* [TASK TO COMPLETE]: From the entries below, please output exactly the lines starting at the one containing "set M₀ : ℝ := Λ" and ending at the one containing "have e1 : ∀", both included.

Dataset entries
set_option maxHeartbeats 1600000 in
set_option synthInstance.maxHeartbeats 200000 in
set_option backward.isDefEq.respectTransparency false in
/-- **The uniform derivative bound** (Harish-Chandra 1953, §11; Borel 1997, §8–9, in uniform form).
Let `W` be `L²`-Lie-stable (`IsL2LieStable`), `V₀ ≤ W`, `F` a self-dual system of units of `K_∞`, and
suppose one non-zero polynomial `P` satisfies `P(Ω) φ = 0` for all `φ ∈ V₀` (`Ω` the Casimir
operator of `F` acting through `lieRep`) and, for every `p`, one non-zero polynomial `P_p` satisfies
`P_p(Y_p) φ = 0` for all `φ ∈ V₀` (`Y_p` the `𝔨`-generators). Then there is `C ≥ 0` with
`‖[X φ]‖ ≤ C ‖X‖ ‖[φ]‖` for all `φ ∈ V₀` and `X ∈ 𝔤𝔩_n(K_∞)`. Proof: with the inner product of `L²`
pulled back to `W` (`innerCore`) every `Z ∈ 𝔤` acts skew-symmetrically
(`inner_cl_lieRep_add_inner_cl_lieRep`), so `∑_p ‖X_p φ‖² = -Re ⟪∑_p X_p² φ, φ⟫`; by
`2 ∑ X_p² = 2 Ω + ∑ Y_p²` (`two_smul_laplacian_apply`) this equals `-Re ⟪Ω φ, φ⟫ + ½ ∑ ‖Y_p φ‖²`;
`Ω` is symmetric and `Y_p` skew, so `|⟪Ω φ, φ⟫| ≤ Λ_P ‖φ‖²` and `‖Y_p φ‖ ≤ Λ_p ‖φ‖`
(`norm_inner_le_rootSum_of_symmetric_of_aeval_apply_eq_zero`,
`norm_apply_le_rootSum_of_skew_of_aeval_apply_eq_zero`); finally `X = ∑ x_p X_p` with
`|x_p| ≤ C₀ ‖X‖` (`exists_coord_unitGen`) and Cauchy–Schwarz. [cite: HarishChandraTAMS1953, §11 (p. 230)] -/
theorem IsL2LieStable.exists_norm_cl_lieRep_le (h : IsL2LieStable (AutomorphyDatum.gl n K hcpt) μ W)
    (F : SelfDualUnits (mixedSpace K) S) (V₀ : Submodule ℂ W) {P : ℂ[X]} (hP : P ≠ 0)
    (hΩ : ∀ φ ∈ V₀, aeval (envelopingAction
      (h.isLieStableSmooth.lieRep (archGroupGL_lie n K) (archGroupGL_carrier n K)) (casimirU F)) P φ = 0)
    (Pk : S × Fin n × Fin n → ℂ[X]) (hPk : ∀ p, Pk p ≠ 0)
    (hk : ∀ p, ∀ φ ∈ V₀, aeval (h.isLieStableSmooth.lieRep (archGroupGL_lie n K) (archGroupGL_carrier n K)
      (kGen F p)) (Pk p) φ = 0) :
    ∃ C : ℝ, 0 ≤ C ∧ ∀ φ ∈ V₀, ∀ X : (AutomorphyDatum.gl n K hcpt).arch.lie,
      ‖h.cl (h.isLieStableSmooth.lieRep (archGroupGL_lie n K) (archGroupGL_carrier n K) X φ)‖ ≤
        C * ‖(X : Matrix (Fin n) (Fin n) (mixedSpace K))‖ * ‖h.cl φ‖ := by
  set hH := archGroupGL_lie n K
  set hc := archGroupGL_carrier n K
  set L := h.isLieStableSmooth.lieRep hH hc with hL_def
  -- `W` as an inner product space through `cl`
  letI : NormedAddCommGroup W := @InnerProductSpace.Core.toNormedAddCommGroup ℂ W _ _ _ h.innerCore
  letI : InnerProductSpace ℂ W := InnerProductSpace.ofCore _
  have hnorm : ∀ φ : W, ‖φ‖ = ‖h.cl φ‖ := fun φ => by
    rw [@norm_eq_sqrt_re_inner ℂ, @norm_eq_sqrt_re_inner ℂ]
    rfl
  have hinner : ∀ φ ψ : W, ⟪φ, ψ⟫_ℂ = ⟪h.cl φ, h.cl ψ⟫_ℂ := fun _ _ => rfl
  -- skew-symmetry of every Lie derivative
  have hskew : ∀ (Z : (AutomorphyDatum.gl n K hcpt).arch.lie) (u w : W), ⟪L Z u, w⟫_ℂ = -⟪u, L Z w⟫_ℂ := by
    intro Z u w
    rw [eq_neg_iff_add_eq_zero]
    exact h.inner_cl_lieRep_add_inner_cl_lieRep hH hc Z u w
  -- symmetry of squares
  have hsq : ∀ (Z : (AutomorphyDatum.gl n K hcpt).arch.lie) (u w : W),
      ⟪L Z (L Z u), w⟫_ℂ = ⟪u, L Z (L Z w)⟫_ℂ := fun Z u w => by
    rw [hskew, hskew, neg_neg]
  -- the operators
  set Xop : S × Fin n × Fin n → Module.End ℂ W := fun p => L (unitGen F p) with hXop
  set Yop : S × Fin n × Fin n → Module.End ℂ W := fun p => L (kGen F p) with hYop
  set Ω : Module.End ℂ W := envelopingAction L (casimirU F) with hΩ_def
  -- the Casimir identity on `W`
  have hcas : ∀ u : W, (2 : ℂ) • (∑ p, Xop p (Xop p u)) = (2 : ℂ) • Ω u + ∑ p, Yop p (Yop p u) := by
    intro u
    have h2 := h.isLieStableSmooth.two_smul_laplacian_apply F u
    rw [← Complex.coe_smul, ← Complex.coe_smul, Complex.ofReal_ofNat] at h2
    exact h2
  -- `Ω` is symmetric
  have hΩsymm : ∀ u w : W, ⟪Ω u, w⟫_ℂ = ⟪u, Ω w⟫_ℂ := by
    intro u w
    have hu := hcas u
    have hw := hcas w
    have e1 : ⟪(2 : ℂ) • Ω u, w⟫_ℂ = ⟪(2 : ℂ) • (∑ p, Xop p (Xop p u)) - ∑ p, Yop p (Yop p u), w⟫_ℂ := by
      rw [hu, add_sub_cancel_right]
    have e2 : ⟪u, (2 : ℂ) • Ω w⟫_ℂ = ⟪u, (2 : ℂ) • (∑ p, Xop p (Xop p w)) - ∑ p, Yop p (Yop p w)⟫_ℂ := by
      rw [hw, add_sub_cancel_right]
    have e3 : ⟪(2 : ℂ) • (∑ p, Xop p (Xop p u)) - ∑ p, Yop p (Yop p u), w⟫_ℂ =
        ⟪u, (2 : ℂ) • (∑ p, Xop p (Xop p w)) - ∑ p, Yop p (Yop p w)⟫_ℂ := by
      simp only [inner_sub_left, inner_sub_right, inner_smul_left, inner_smul_right, sum_inner,
        inner_sum, hXop, hYop, hsq, map_ofNat]
    have e4 : (starRingEnd ℂ) (2 : ℂ) * ⟪Ω u, w⟫_ℂ = (2 : ℂ) * ⟪u, Ω w⟫_ℂ := by
      rw [← inner_smul_left, ← inner_smul_right, e1, e2, e3]
    rw [map_ofNat] at e4
    exact mul_left_cancel₀ two_ne_zero e4
  -- the bounds from algebraicity
  set Λ : ℝ := (P.roots.map fun z => ‖z‖).sum with hΛ
  set Λk : S × Fin n × Fin n → ℝ := fun p => (((Pk p).comp (C (-Complex.I) * X)).roots.map fun z => ‖z‖).sum
    with hΛk
  have hΛ0 : 0 ≤ Λ := Multiset.sum_nonneg fun x hx => by
    obtain ⟨z, -, rfl⟩ := Multiset.mem_map.1 hx; exact norm_nonneg z
  have hΛk0 : ∀ p, 0 ≤ Λk p := fun p => Multiset.sum_nonneg fun x hx => by
    obtain ⟨z, -, rfl⟩ := Multiset.mem_map.1 hx; exact norm_nonneg z
  have hΩbound : ∀ φ : W, φ ∈ V₀ → ‖⟪Ω φ, φ⟫_ℂ‖ ≤ Λ * ‖φ‖ ^ 2 := fun φ hφ =>
    Literature.Analysis.OperatorTheory.norm_inner_le_rootSum_of_symmetric_of_aeval_apply_eq_zero
      Ω hΩsymm hP (hΩ φ hφ)
  have hYbound : ∀ p (φ : W), φ ∈ V₀ → ‖Yop p φ‖ ≤ Λk p * ‖φ‖ := fun p φ hφ =>
    Literature.Analysis.OperatorTheory.norm_apply_le_rootSum_of_skew_of_aeval_apply_eq_zero
      (Yop p) (hskew (kGen F p)) (hPk p) (hk p φ hφ)
  -- the sum of squares
  set M₀ : ℝ := Λ + (∑ p, Λk p ^ 2) / 2 with hM₀
  have hM₀0 : 0 ≤ M₀ := by positivity
  have hsumsq : ∀ φ : W, φ ∈ V₀ → ∑ p, ‖Xop p φ‖ ^ 2 ≤ M₀ * ‖φ‖ ^ 2 := by
    intro φ hφ
    -- `‖X_p φ‖² = -Re ⟪X_p² φ, φ⟫`
    have e1 : ∀ p, (‖Xop p φ‖ ^ 2 : ℝ) = -RCLike.re ⟪Xop p (Xop p φ), φ⟫_ℂ := fun p => by
      rw [hskew, map_neg, neg_neg, ← @inner_self_eq_norm_sq ℂ]
    have e2 : (∑ p, ‖Xop p φ‖ ^ 2 : ℝ) = -∑ p, RCLike.re ⟪Xop p (Xop p φ), φ⟫_ℂ := by
      rw [← Finset.sum_neg_distrib]
      exact Finset.sum_congr rfl fun p _ => e1 p
    -- the Casimir identity inside the inner product
    have e3 : (∑ p, RCLike.re ⟪Xop p (Xop p φ), φ⟫_ℂ) + ∑ p, RCLike.re ⟪Xop p (Xop p φ), φ⟫_ℂ =
        RCLike.re ⟪Ω φ, φ⟫_ℂ + RCLike.re ⟪Ω φ, φ⟫_ℂ + ∑ p, RCLike.re ⟪Yop p (Yop p φ), φ⟫_ℂ := by
      have h1 := congrArg (fun w : W => ⟪w, φ⟫_ℂ) (hcas φ)
      simp only [inner_add_left, inner_smul_left, map_ofNat] at h1
      rw [two_mul, two_mul] at h1
      simp only [sum_inner] at h1
      have h2 := congrArg RCLike.re h1
      simp only [map_add, _root_.map_sum] at h2
      exact h2
    have e4 : ∀ p, RCLike.re ⟪Yop p (Yop p φ), φ⟫_ℂ = -‖Yop p φ‖ ^ 2 := fun p => by
      rw [hskew, map_neg, @inner_self_eq_norm_sq ℂ]
    have e5 : (∑ p, ‖Xop p φ‖ ^ 2 : ℝ) = -RCLike.re ⟪Ω φ, φ⟫_ℂ + (∑ p, ‖Yop p φ‖ ^ 2) / 2 := by
      rw [e2]
      simp only [e4, Finset.sum_neg_distrib] at e3
      linarith
    rw [e5, hM₀, add_mul]
    refine add_le_add ?_ ?_
    · calc -RCLike.re ⟪Ω φ, φ⟫_ℂ ≤ ‖⟪Ω φ, φ⟫_ℂ‖ := by
            refine (neg_le_abs _).trans ?_
            rw [← Real.norm_eq_abs]
            exact RCLike.norm_re_le_norm _
        _ ≤ Λ * ‖φ‖ ^ 2 := hΩbound φ hφ
    · rw [div_mul_eq_mul_div, Finset.sum_mul]
      refine div_le_div_of_nonneg_right (Finset.sum_le_sum fun p _ => ?_) zero_le_two
      rw [← mul_pow]
      exact pow_le_pow_left₀ (norm_nonneg _) (hYbound p φ hφ) 2
  -- coordinates
  obtain ⟨x, C₀, hC₀, hrepr, hxle⟩ := exists_coord_unitGen (n := n) (K := K) F
  set Cn : ℝ := (Fintype.card (S × Fin n × Fin n) : ℝ) with hCn
  refine ⟨C₀ * Cn * Real.sqrt M₀, by positivity, fun φ hφ X => ?_⟩
  -- `X φ = ∑ x_p X_p φ`
  have hX : L X φ = ∑ p, ((x (X : Matrix (Fin n) (Fin n) (mixedSpace K)) p : ℝ) : ℂ) • Xop p φ := by
    conv_lhs => rw [hrepr X]
    rw [hL_def, h.isLieStableSmooth.lieRep_sum_smul hH hc, LinearMap.sum_apply]
    rfl
  rw [← hnorm, ← hnorm]
  change ‖L X φ‖ ≤ _
  rw [hX]
  calc ‖∑ p, ((x (X : Matrix (Fin n) (Fin n) (mixedSpace K)) p : ℝ) : ℂ) • Xop p φ‖
      ≤ ∑ p, ‖((x (X : Matrix (Fin n) (Fin n) (mixedSpace K)) p : ℝ) : ℂ) • Xop p φ‖ := norm_sum_le _ _
    _ ≤ ∑ p, C₀ * ‖(X : Matrix (Fin n) (Fin n) (mixedSpace K))‖ * ‖Xop p φ‖ := by
        refine Finset.sum_le_sum fun p _ => ?_
        rw [_root_.norm_smul, Complex.norm_real, Real.norm_eq_abs]
        exact mul_le_mul_of_nonneg_right (hxle _ p) (norm_nonneg _)
    _ = C₀ * ‖(X : Matrix (Fin n) (Fin n) (mixedSpace K))‖ * ∑ p, ‖Xop p φ‖ := by
        rw [Finset.mul_sum]
    _ ≤ C₀ * ‖(X : Matrix (Fin n) (Fin n) (mixedSpace K))‖ * (Cn * Real.sqrt M₀ * ‖φ‖) := by
        refine mul_le_mul_of_nonneg_left ?_ (by positivity)
        -- Cauchy–Schwarz: `∑ a_p ≤ card · sqrt (∑ a_p²) ≤ card · sqrt(M₀) ‖φ‖`
        have hcs : ∀ p, ‖Xop p φ‖ ≤ Real.sqrt M₀ * ‖φ‖ := by
          intro p
          have h1 : ‖Xop p φ‖ ^ 2 ≤ M₀ * ‖φ‖ ^ 2 :=
            le_trans (Finset.single_le_sum (f := fun q => ‖Xop q φ‖ ^ 2) (fun _ _ => sq_nonneg _)
              (Finset.mem_univ p)) (hsumsq φ hφ)
          have h2 : ‖Xop p φ‖ ^ 2 ≤ (Real.sqrt M₀ * ‖φ‖) ^ 2 := by
            rwa [mul_pow, Real.sq_sqrt hM₀0]
          exact (pow_le_pow_iff_left₀ (norm_nonneg _) (by positivity) two_ne_zero).1 h2
        calc ∑ p, ‖Xop p φ‖ ≤ ∑ _p : S × Fin n × Fin n, Real.sqrt M₀ * ‖φ‖ :=
              Finset.sum_le_sum fun p _ => hcs p
          _ = Cn * Real.sqrt M₀ * ‖φ‖ := by
              rw [Finset.sum_const, nsmul_eq_mul, hCn, Finset.card_univ, mul_assoc]
    _ = C₀ * Cn * Real.sqrt M₀ * ‖(X : Matrix (Fin n) (Fin n) (mixedSpace K))‖ * ‖φ‖ := by ring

* [EXERCISE RESPONSE]:
  set M₀ : ℝ := Λ + (∑ p, Λk p ^ 2) / 2 with hM₀
  have hM₀0 : 0 ≤ M₀ := by positivity
  have hsumsq : ∀ φ : W, φ ∈ V₀ → ∑ p, ‖Xop p φ‖ ^ 2 ≤ M₀ * ‖φ‖ ^ 2 := by
    intro φ hφ
    -- `‖X_p φ‖² = -Re ⟪X_p² φ, φ⟫`
    have e1 : ∀ p, (‖Xop p φ‖ ^ 2 : ℝ) = -RCLike.re ⟪Xop p (Xop p φ), φ⟫_ℂ := fun p => by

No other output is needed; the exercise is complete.